However, it requires lots of data to induce the
boundary precisely, which makes it liable to overfit
or underfit the data and, moreover, it is very
vulnerable to noise. The record matching works
most closely related to UDD are Christen’s method
[10] and PEBL [11]. Using a nearest based
approach, Christen first performs a comparison step
to generate weight vectors for each pair of records
and selects those weight vectors as training
examples that, with high likelihood, correspond to
either true matches (i.e., pairs with high similarity
scores that are used as positive examples) or true
nonmatches (i.e., pairs with low similarity scores
that are used as negative examples). These training
examples are then used in a convergence step to
train a classifier (either nearest neighbor or SVM)
to label the record pairs not in the training set.
Combined, these two steps allow fully automated,
unsupervised record pair classification, without the
need to know the true match and nonmatch status
of the weight vectors produced in the comparison
step. PEBL [14] classifies Web pages in two stages
by learning from positive examples and unlabeled
data. In the mapping stage, a weak classifier, e.g., a
rule-based one, is used to get “strong” negative
examples from the unlabeled data, which contain
none of the frequent features of the positive
examples. In the convergence stage, an internal
classifier, e.g., SVM, is first trained by the positive
examples and the autoidentified negative examples
and is then used to iteratively identify new negative
examples until it converges.
Web database extraction has received
much attention from the Database and Information
Extraction research areas in recent years due to the
volume and quality of deep web data [12], [13],
[14], and [16]. As the returned data for a query are
embedded in HTML pages, the research has
focused on how to extract this data. Earlier work
focused on wrapper induction methods, which
require human assistance to build a wrapper. More
recently, data extraction methods have been
proposed to automatically extract the records from
the query result pages. In wrapper induction,
extraction rules are derived based on inductive
learning. A user labels or marks part or all of the
item(s) to extract (the target item(s)) in a set of
training pages or a list of data records in a page and
the system then learns the wrapper rules from the
labeled data and uses them to extract records from
new pages. A rule usually contains two patterns, a
prefix pattern and a suffix pattern, to denote the
beginning and the end, respectively, of the target
item. Some existing systems that employ wrapper
induction include WIEN, SoftMealy [1], Stalker [2]
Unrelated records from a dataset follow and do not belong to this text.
/-- **Flow of a centred observable, power-bound format (MZ13 §5.2 / Lemma 2 packaged).** In
the setting of `norm_flow_sub_twirl_centred_le`, if the generator pieces decay
superpolynomially (`G k ≤ C_G n/(k+1)^n` for all `n`) and the observable `O` (norm `≤ N₀`) is
centred at `x` with superpolynomial tails (`E m ≤ C_E n/(m+1)^n`), then for `0 ≤ s ≤ T ≤ 1`
the evolved observable `α_s(O) = U(s)ᴴ O U(s)` is centred at `x` with superpolynomial tails,
with constants depending only on `(d, |κ|, r, r', J, N₀, C_G, C_E)`:
`‖α_s(O) − 𝔼_{b_x(r'+ℓ)ᶜ}(α_s(O))‖ ≤ Bd p/(ℓ+1)^p`. [cite: MichalakisZwolakCMP2013, §5.2 Lemma 2 (arXiv:1109.1588 p. 12)] -/
theorem norm_flow_sub_twirl_centred_le_div_pow (r M : ℕ) {T : ℝ} (hT1 : T ≤ 1)
    (P : ℝ → TorusSite d L × Fin (M + 1) → Op (TorusSite d L × κ) q)
    (hPsupp : ∀ s (i : TorusSite d L × Fin (M + 1)),
      IsSupportedOn (P s i) (cellBall i.1 (r + i.2) : Finset (TorusSite d L × κ)))
    (hPherm : ∀ s i, (P s i).IsHermitian)
    (hPc : ∀ i, ContinuousOn (fun s => P s i) (Icc 0 T))
    {G : ℕ → ℝ} (hG0 : ∀ k, 0 ≤ G k) (hPG : ∀ s ∈ Icc 0 T, ∀ (u : TorusSite d L) (k : Fin (M + 1)),
      ‖P s (u, k)‖ ≤ G k)
    {C_G : ℕ → ℝ} (hCG0 : ∀ n, 0 ≤ C_G n) (hG : ∀ n k, G k ≤ C_G n / ((k : ℝ) + 1) ^ n)
    {U : ℝ → Op (TorusSite d L × κ) q} (hU0 : U 0 = 1)
    (hU : ∀ s ∈ Icc 0 T, HasDerivWithinAt U (((I : ℂ) • localHamiltonian
      (fun Z : Finset (TorusSite d L × κ) => ∑ i ∈ univ.filter
        (fun i : TorusSite d L × Fin (M + 1) =>
          (cellBall i.1 (r + i.2) : Finset (TorusSite d L × κ)) = Z), P s i) univ) * U s) (Icc 0 T) s)
    (hU1 : ∀ s ∈ Icc 0 T, (U s)ᴴ * U s = 1) (hU2 : ∀ s ∈ Icc 0 T, U s * (U s)ᴴ = 1)
    (x : TorusSite d L) {r' : ℕ} {O : Op (TorusSite d L × κ) q} {N₀ : ℝ} (hO : ‖O‖ ≤ N₀)
    {E : ℕ → ℝ} (hcent : ∀ m' : ℕ, ‖O - twirl (cellBall x (r' + m'))ᶜ O‖ ≤ E m')
    {C_E : ℕ → ℝ} (hCE0 : ∀ n, 0 ≤ C_E n) (hE : ∀ n m, E m ≤ C_E n / ((m : ℝ) + 1) ^ n)
    {J : ℝ} (hJ1 : 1 ≤ J)
    (hJ : ∑ k : Fin (M + 1), ((2 * (r + k) + 1) ^ d : ℕ) *
      ((((2 * (r + k) + 1) ^ d * Fintype.card κ : ℕ) : ℝ) * G k) ≤ J)
    {s : ℝ} (hs : s ∈ Icc 0 T) (p ℓ : ℕ) :
    ‖(U s)ᴴ * O * U s - twirl (cellBall x (r' + ℓ))ᶜ ((U s)ᴴ * O * U s)‖ ≤
      (2 * 2 ^ p * C_E p +
        2 * N₀ * ((2 * (r' : ℝ) + 1) ^ d * Fintype.card κ) *
          (Real.exp (2 * Real.exp 1 * J + 1) *
            ((Nat.factorial (2 * (p + d)) : ℝ) / (1 / (4 * r + 6)) ^ (2 * (p + d))) +
           Real.exp (2 * J) * (2 * (2 * (r : ℝ) + 2) ^ d * C_G (2 * (p + d) + d + 2))) +
        2 * N₀ * ((4 * (r : ℝ) + 8) ^ 2 + 1) ^ p) / ((ℓ : ℝ) + 1) ^ p := by
  have hN0 : 0 ≤ N₀ := (norm_nonneg O).trans hO
  have hℓ1 : (0 : ℝ) < (ℓ : ℝ) + 1 := by positivity
  have hs0 : 0 ≤ s := hs.1
  have hs1 : s ≤ 1 := hs.2.trans hT1
  have hJ0 : 0 ≤ J := zero_le_one.trans hJ1
  have hUu : U s ∈ unitary (Op (TorusSite d L × κ) q) :=
    Matrix.mem_unitaryGroup_iff'.mpr (hU1 s hs)
  have hUu' : (U s)ᴴ ∈ unitary (Op (TorusSite d L × κ) q) := by
    rw [← star_eq_conjTranspose]; exact Unitary.star_mem hUu
  -- abbreviations for the three constants
  set K₁ : ℝ := 2 * 2 ^ p * C_E p with hK₁
  set K₂ : ℝ := 2 * N₀ * ((2 * (r' : ℝ) + 1) ^ d * Fintype.card κ) *
    (Real.exp (2 * Real.exp 1 * J + 1) *
      ((Nat.factorial (2 * (p + d)) : ℝ) / (1 / (4 * r + 6)) ^ (2 * (p + d))) +
     Real.exp (2 * J) * (2 * (2 * (r : ℝ) + 2) ^ d * C_G (2 * (p + d) + d + 2))) with hK₂
  set K₃ : ℝ := 2 * N₀ * ((4 * (r : ℝ) + 8) ^ 2 + 1) ^ p with hK₃
  have hK₁0 : 0 ≤ K₁ := by rw [hK₁]; have := hCE0 p; positivity
  have hK₂0 : 0 ≤ K₂ := by rw [hK₂]; have := hCG0 (2 * (p + d) + d + 2); positivity
  have hK₃0 : 0 ≤ K₃ := by rw [hK₃]; positivity
  -- trivial bound, used for small `ℓ`
  have htriv : ‖(U s)ᴴ * O * U s - twirl (cellBall x (r' + ℓ))ᶜ ((U s)ᴴ * O * U s)‖ ≤ 2 * N₀ := by
    calc _ ≤ ‖(U s)ᴴ * O * U s‖ + ‖twirl (cellBall x (r' + ℓ))ᶜ ((U s)ᴴ * O * U s)‖ := norm_sub_le _ _
      _ ≤ ‖(U s)ᴴ * O * U s‖ + ‖(U s)ᴴ * O * U s‖ := add_le_add le_rfl (norm_twirl_le _ _)
      _ = 2 * ‖O‖ := by rw [norm_unitary_mul_mul_unitary hUu' hUu]; ring
      _ ≤ 2 * N₀ := by linarith
  by_cases hbig : 2 * (r + Nat.sqrt ℓ) ≤ ℓ - ℓ / 2
  · -- the two-scale bound with `m = ℓ/2`, `ℓ₀ = Nat.sqrt ℓ`, `μ = 1`
    have hm : ℓ / 2 ≤ ℓ := Nat.div_le_self ℓ 2
    -- the long-range local norm `K`
    have hKdef := sum_fin_indicator_le (d := d) (hCG0 (2 * (p + d) + d + 2)) r (2 * (p + d)) (Nat.sqrt ℓ) M
      (hG (2 * (p + d) + d + 2)) hG0
    set K : ℝ := 2 * (2 * (r : ℝ) + 2) ^ d * C_G (2 * (p + d) + d + 2) /
      ((Nat.sqrt ℓ : ℝ) + 1) ^ (2 * (p + d)) with hK
    have hKnn : 0 ≤ K := by rw [hK]; have := hCG0 (2 * (p + d) + d + 2); positivity
    have h := norm_flow_sub_twirl_centred_le r M P hPsupp hPherm hPc hG0 hPG hU0 hU hU1 hU2 x hm hbig
      hcent hJ1 hJ hKnn hKdef zero_le_one hs
    refine h.trans ?_
    -- bound the three terms
    have hcard : (#(cellBall x (r' + ℓ / 2) : Finset (TorusSite d L × κ)) : ℝ) ≤
        ((2 * (r' : ℝ) + 1) ^ d * Fintype.card κ) * ((ℓ : ℝ) + 1) ^ d := by
      have h1 := card_cellBall_le (κ := κ) x (r' + ℓ / 2)
      have h2 : (#(cellBall x (r' + ℓ / 2) : Finset (TorusSite d L × κ)) : ℝ) ≤
          (((2 * (r' + ℓ / 2) + 1) ^ d * Fintype.card κ : ℕ) : ℝ) := by exact_mod_cast h1
      refine h2.trans ?_
      have h3 : ((2 * (r' + ℓ / 2) + 1 : ℕ) : ℝ) ≤ (2 * (r' : ℝ) + 1) * ((ℓ : ℝ) + 1) := by
        have h4 : 2 * (r' + ℓ / 2) + 1 ≤ (2 * r' + 1) * (ℓ + 1) := by nlinarith [Nat.div_mul_le_self ℓ 2]
        have h5 : ((2 * (r' + ℓ / 2) + 1 : ℕ) : ℝ) ≤ (((2 * r' + 1) * (ℓ + 1) : ℕ) : ℝ) := by exact_mod_cast h4
        refine h5.trans (le_of_eq ?_); push_cast; ring
      calc (((2 * (r' + ℓ / 2) + 1) ^ d * Fintype.card κ : ℕ) : ℝ)
          = ((2 * (r' + ℓ / 2) + 1 : ℕ) : ℝ) ^ d * Fintype.card κ := by push_cast; ring
        _ ≤ ((2 * (r' : ℝ) + 1) * ((ℓ : ℝ) + 1)) ^ d * Fintype.card κ :=
            mul_le_mul_of_nonneg_right (pow_le_pow_left₀ (by positivity) h3 d) (Nat.cast_nonneg _)
        _ = _ := by rw [mul_pow]; ring
    -- (a) the tail of `O`
    have ha : 2 * E (ℓ / 2) ≤ K₁ / ((ℓ : ℝ) + 1) ^ p := by
      have h1 := hE p (ℓ / 2)
      have h2 := div_half_pow_le (hCE0 p) p ℓ
      rw [hK₁]
      have : 2 * 2 ^ p * C_E p / ((ℓ : ℝ) + 1) ^ p = 2 * (2 ^ p * C_E p / ((ℓ : ℝ) + 1) ^ p) := by ring
      rw [this]
      linarith
    -- (b) the exponential term
    have hexp := exp_neg_mul_floor_le_div_pow one_pos r (p + d) ℓ
    have hb : Real.exp (-(1 * ((((ℓ - ℓ / 2 + 1) / (2 * (r + Nat.sqrt ℓ) + 1)) : ℕ) : ℝ)) +
        2 * Real.exp 1 * J * s) ≤
        Real.exp (2 * Real.exp 1 * J + 1) *
          (((Nat.factorial (2 * (p + d)) : ℝ) / (1 / (4 * r + 6)) ^ (2 * (p + d))) /
            ((ℓ : ℝ) + 1) ^ (p + d)) := by
      have h1 : Real.exp (2 * Real.exp 1 * J * s) ≤ Real.exp (2 * Real.exp 1 * J) := by
        rw [Real.exp_le_exp]
        have : 0 ≤ 2 * Real.exp 1 * J := by positivity
        nlinarith
      have hF0 : 0 ≤ Real.exp 1 * (((Nat.factorial (2 * (p + d)) : ℝ) / (1 / (4 * r + 6)) ^ (2 * (p + d))) /
          ((ℓ : ℝ) + 1) ^ (p + d)) := by positivity
      calc Real.exp (-(1 * ((((ℓ - ℓ / 2 + 1) / (2 * (r + Nat.sqrt ℓ) + 1)) : ℕ) : ℝ)) +
            2 * Real.exp 1 * J * s)
          = Real.exp (-(1 * ((((ℓ - ℓ / 2 + 1) / (2 * (r + Nat.sqrt ℓ) + 1)) : ℕ) : ℝ))) *
              Real.exp (2 * Real.exp 1 * J * s) := Real.exp_add _ _
        _ ≤ (Real.exp 1 * (((Nat.factorial (2 * (p + d)) : ℝ) / (1 / (4 * r + 6)) ^ (2 * (p + d))) /
              ((ℓ : ℝ) + 1) ^ (p + d))) * Real.exp (2 * Real.exp 1 * J) :=
            mul_le_mul hexp h1 (Real.exp_pos _).le hF0
        _ = _ := by rw [Real.exp_add]; ring
    -- (c) the long-range term
    have hc : K / J * Real.exp (2 * J * s) ≤
        Real.exp (2 * J) * (2 * (2 * (r : ℝ) + 2) ^ d * C_G (2 * (p + d) + d + 2)) / ((ℓ : ℝ) + 1) ^ (p + d) := by
      have h1 : K / J ≤ K := div_le_self hKnn hJ1
      have h2 : Real.exp (2 * J * s) ≤ Real.exp (2 * J) := by
        rw [Real.exp_le_exp]; nlinarith
      have h3 : K ≤ 2 * (2 * (r : ℝ) + 2) ^ d * C_G (2 * (p + d) + d + 2) / ((ℓ : ℝ) + 1) ^ (p + d) := by
        rw [hK]
        exact div_sqrt_pow_le (C := 2 * (2 * (r : ℝ) + 2) ^ d * C_G (2 * (p + d) + d + 2))
          (by have := hCG0 (2 * (p + d) + d + 2); positivity) (p + d) ℓ
      calc K / J * Real.exp (2 * J * s) ≤ K * Real.exp (2 * J) :=
            mul_le_mul h1 h2 (Real.exp_pos _).le hKnn
        _ ≤ (2 * (2 * (r : ℝ) + 2) ^ d * C_G (2 * (p + d) + d + 2) / ((ℓ : ℝ) + 1) ^ (p + d)) * Real.exp (2 * J) :=
            mul_le_mul_of_nonneg_right h3 (Real.exp_pos _).le
        _ = _ := by ring
    -- combine (b) and (c) with the prefactor
    have hbc : 2 * ‖O‖ * (#(cellBall x (r' + ℓ / 2) : Finset (TorusSite d L × κ)) : ℝ) *
        (Real.exp (-(1 * ((((ℓ - ℓ / 2 + 1) / (2 * (r + Nat.sqrt ℓ) + 1)) : ℕ) : ℝ)) +
          2 * Real.exp 1 * J * s) + K / J * Real.exp (2 * J * s)) ≤ K₂ / ((ℓ : ℝ) + 1) ^ p := by
      have hpre : 2 * ‖O‖ * (#(cellBall x (r' + ℓ / 2) : Finset (TorusSite d L × κ)) : ℝ) ≤
          2 * N₀ * (((2 * (r' : ℝ) + 1) ^ d * Fintype.card κ) * ((ℓ : ℝ) + 1) ^ d) :=
        mul_le_mul (mul_le_mul_of_nonneg_left hO zero_le_two) hcard (Nat.cast_nonneg _) (by positivity)
      have hsum := add_le_add hb hc
      have hbr0 : 0 ≤ Real.exp (-(1 * ((((ℓ - ℓ / 2 + 1) / (2 * (r + Nat.sqrt ℓ) + 1)) : ℕ) : ℝ)) +
          2 * Real.exp 1 * J * s) + K / J * Real.exp (2 * J * s) := by positivity
      calc _ ≤ 2 * N₀ * (((2 * (r' : ℝ) + 1) ^ d * Fintype.card κ) * ((ℓ : ℝ) + 1) ^ d) *
            (Real.exp (2 * Real.exp 1 * J + 1) *
              (((Nat.factorial (2 * (p + d)) : ℝ) / (1 / (4 * r + 6)) ^ (2 * (p + d))) /
                ((ℓ : ℝ) + 1) ^ (p + d)) +
             Real.exp (2 * J) * (2 * (2 * (r : ℝ) + 2) ^ d * C_G (2 * (p + d) + d + 2)) /
               ((ℓ : ℝ) + 1) ^ (p + d)) :=
            mul_le_mul hpre hsum hbr0 (by positivity)
        _ = K₂ / ((ℓ : ℝ) + 1) ^ p := by
            rw [hK₂, pow_add]
            field_simp
    calc 2 * E (ℓ / 2) + 2 * ‖O‖ * (#(cellBall x (r' + ℓ / 2) : Finset (TorusSite d L × κ)) : ℝ) *
          (Real.exp (-(1 * ((((ℓ - ℓ / 2 + 1) / (2 * (r + Nat.sqrt ℓ) + 1)) : ℕ) : ℝ)) +
            2 * Real.exp 1 * J * s) + K / J * Real.exp (2 * J * s))
        ≤ K₁ / ((ℓ : ℝ) + 1) ^ p + K₂ / ((ℓ : ℝ) + 1) ^ p := add_le_add ha hbc
      _ ≤ (K₁ + K₂ + K₃) / ((ℓ : ℝ) + 1) ^ p := by
          rw [← add_div]
          exact div_le_div_of_nonneg_right (by linarith) (pow_pos hℓ1 p).le
  · -- small `ℓ`: `ℓ < (4r+8)^2`, trivial bound
    have hsmall : ℓ < (4 * r + 8) ^ 2 := by
      by_contra hcon
      exact hbig (two_mul_add_sqrt_le (not_lt.mp hcon))
    have hpow : ((ℓ : ℝ) + 1) ^ p ≤ ((4 * (r : ℝ) + 8) ^ 2 + 1) ^ p :=
      pow_le_pow_left₀ hℓ1.le (cast_succ_le_of_lt_sq hsmall) p
    calc ‖(U s)ᴴ * O * U s - twirl (cellBall x (r' + ℓ))ᶜ ((U s)ᴴ * O * U s)‖ ≤ 2 * N₀ := htriv
      _ = K₃ / ((4 * (r : ℝ) + 8) ^ 2 + 1) ^ p := by
          rw [hK₃, mul_div_assoc, div_self (pow_pos (by positivity) p).ne', mul_one]
      _ ≤ K₃ / ((ℓ : ℝ) + 1) ^ p := div_le_div_of_nonneg_left hK₃0 (pow_pos hℓ1 p) hpow
      _ ≤ (K₁ + K₂ + K₃) / ((ℓ : ℝ) + 1) ^ p :=
          div_le_div_of_nonneg_right (by linarith) (pow_pos hℓ1 p).le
and [3], XWRAP [4], WL2 [7] and [10], and Lixto
[13]. While wrapper induction has the advantage
that no extraneous data are extracted, since the user
can label only the items of interest, it requires labor
intensive and time-consuming manual labeling of
data. Thus, it is not scalable to a large number of
web databases. Moreover, an existing wrapper can
perform poorly when the format of a query result
page changes, which may happen frequently on the
web. Hence, the wrapper induction approach
involves two further difficult problems: monitoring
changes in a page’s format and maintaining a
wrapper when a page’s format changes. To
overcome the problems of wrapper induction, some
unsupervised learning methods, such as
RoadRunner, Omini, IEPAD, ExAlg [1], DeLa [2],
PickUp [9], and TISP [10], have been proposed to
automatically extract the data from the query result
pages. These methods rely entirely on the tag
structure in the query result pages. Here, we discuss
only DeLa since we compare its performance with
CTVS. DeLa models the structured data contained
in template-generated webpages as string instances
encoded in HTML tags, of the implied nested type
of their web database. A regular expression is
employed to model the HTML-encoded version of
the nested type. Since the HTML tag-structure
enclosing the data may appear repeatedly if the
page contains more than one instance of the data,
the page is first transformed into a token sequence
composed of HTML tags and a special token “text”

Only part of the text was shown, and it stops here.